Em todo caso, deixo aqui registrado (ainda que de forma reservada e não destinada a publicação) o meu pensamento geral – contra políticas setoriais muito ativas por parte do Estado, em especial contra políticas intervencionistas no setor produtivo – e o meu pensamento particular – a prioridade absoluta para o ensino público de qualidade e o apoio às crianças pobres – neste início de um novo governo que promete, mais do que em qualquer outra época da história nacional, transformar o Brasil de maneira radical no curso dos próximos quatro ou oito anos.

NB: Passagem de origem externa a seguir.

/-!
# «SeamTransfer» (lens-3 g55 P-C, line 14231) — part B (sequel of `…ChargedEnergyGapSeamTransferA`)
LANDING BANNER (critic row 1115 (6); landing lane hand-2 g31): the (H𝄪)/(N𝄪)-type RECORD pieces of this lens-3 g53–g56 engine are VACUOUS at μ₀ > 0 — `harmStableWith_nonpos` (lens-3 g61, `…ChargedEnergyGapRotationGauge`); superseded by the …R designate ((H𝄪ʳ) `LocalSeamTransferBoundR`, (N𝄪ʳ) `LocalSeamReductionR` of `…ChargedEnergyGapRotationRepair`).  Landed as an ENGINE: the transfer / reduction lemmas below are consumed by P-I.

Split for the 400-line cap by the landing lane (hand-2 g29); the module docstring of part A describes the whole node.  Same namespace; all FQNs unchanged.
0 sorry; standard axioms.
-/

noncomputable section
open scoped Classical
open Literature.MathematicalPhysics.StatisticalMechanics
open Literature.Geometry.DiscreteGeometry
open Summit.AtomisticToContinuum.Crystallization.Theses.PricedLinkCensus
open Summit.AtomisticToContinuum.Crystallization.Theorems.ChargedEnergyGapNegative

namespace Summit.AtomisticToContinuum.Crystallization.Theorems.ChargedEnergyGapChartDial

/-! ## §2 The two pieces, (Hˢ) ⟹ (H♯) ⟹ (H♭) ⟹ (H), (N♯) ⟹ (Nˢ), glue, WEAKER, dials -/

section Pieces

variable (s lam ℓ μ₀ τ lamQ ϱ b₀ r_S C_T : ℝ)

/-- piece SEAM-TRANSFER(`C_T`, `b₀`, `r_S`) · STRONGER than VOLTERRA-TRANSFER (`volterraTransferBoundC_of_seam`, `b₀ ≤ s`) and than
HARM-TRANSFER♭ (`harmonicTransferBoundC_of_seam`) · UNDECIDED→TRUE-leaning at the record · INSTRUMENTABLE (via (H): C10/C11/C13/C15; new
C16 (b)) · ATTACKABLE-M+.  **THE SEAM TRANSFER BOUND**: some `C_H ≥ 0` such that for every `s`-separated, Barlow-labelled reference `P` in
force and stress equilibrium with stability margin `μ₀` over global cocycles, every `Λ_P`-invariant centre set `C` and excised set `X`,
every global bond cocycle `β₀` and every SEAM system `S` (planar pieces of in-radius `≥ r_S`, Burgers vectors `0` or of norm `≥ b₀`,
transversal to reference bonds) whose Volterra bond field `β₀ + J_S` has strain `≤ τ` on non-excised pairs, the profile-weighted harmonic
model of the far account on `β₀ + J_S` is at least `−C_T·(model shell count) − C_H·(near-priced excised count)`.  Why it might fail:
everything that threatens (H♯) (curved or creased shells, polytype references, soft Bloch sectors near `μ₀`, the two linear Volterra terms
of a cored line against the weighted shell share of its line energy — margin `×4` at `λ = 1/2`), PLUS (i) a floored but small Burgers
vector `b₀ ≤ ‖b‖ < s` on an uncored rim whose forced collar is shallower (`‖b‖/(2πτ) ≈ 2` deep at `‖b‖ = 2/5`) so that the collar price
must now also cover the rim's linear tail term (estimate: `C_H ≥ 10⁻²` per collar site suffices), (ii) a free far excision facing the
weighted region across a gap of exactly `3ϱ/8 = 60` (tail-priced: `≤ 10⁻⁶` per facing site, inside `C_T`-free plateau only if the facing
sites are plateau sites — they are priced shell/collar sites otherwise).  At `b₀ ≤ 0` the statement is FALSE (unfloored rim discs). -/
def SeamTransferBoundC : Prop :=
  ∃ C_H : ℝ, 0 ≤ C_H ∧ ∀ (P : PeriodicConfiguration 3) (C X : Set E3) (β₀ : E3 → E3 → E3) (k : ℕ) (S : Fin k → CutPiece),
    IsSeparatedRef s P → IsLabelledRef lam ℓ P → IsForceFree P → IsStressFree P → HarmStableWith μ₀ P →
    IsInvariantSet P C → IsInvariantSet P X → IsGlobalCocycle P β₀ → IsSeamSystem b₀ r_S P S →
    SmallStrain τ P X (volterraField P S β₀) →
      -(C_T * (modelShellCount P X ϱ C : ℝ)) - C_H * (pricedNearCount P X ϱ C : ℝ) ≤
        modelFar (volterraField P S β₀) P X lamQ ϱ C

Não podendo eu mesmo contribuir diretamente – por especialização profissional de origem ou falta de oportunidade administrativa – para esse processo de mudanças, pretendo registrar escrupulosamente, de maneira honesta e objetiva, a substância mesma do movimento mudancista e oferecer, ao cabo daqueles prazos, uma avaliação ponderada sobre os resultados alcançados.
Os dados estão lançados: rendez-vousna primeira etapa de balanço da nova situação.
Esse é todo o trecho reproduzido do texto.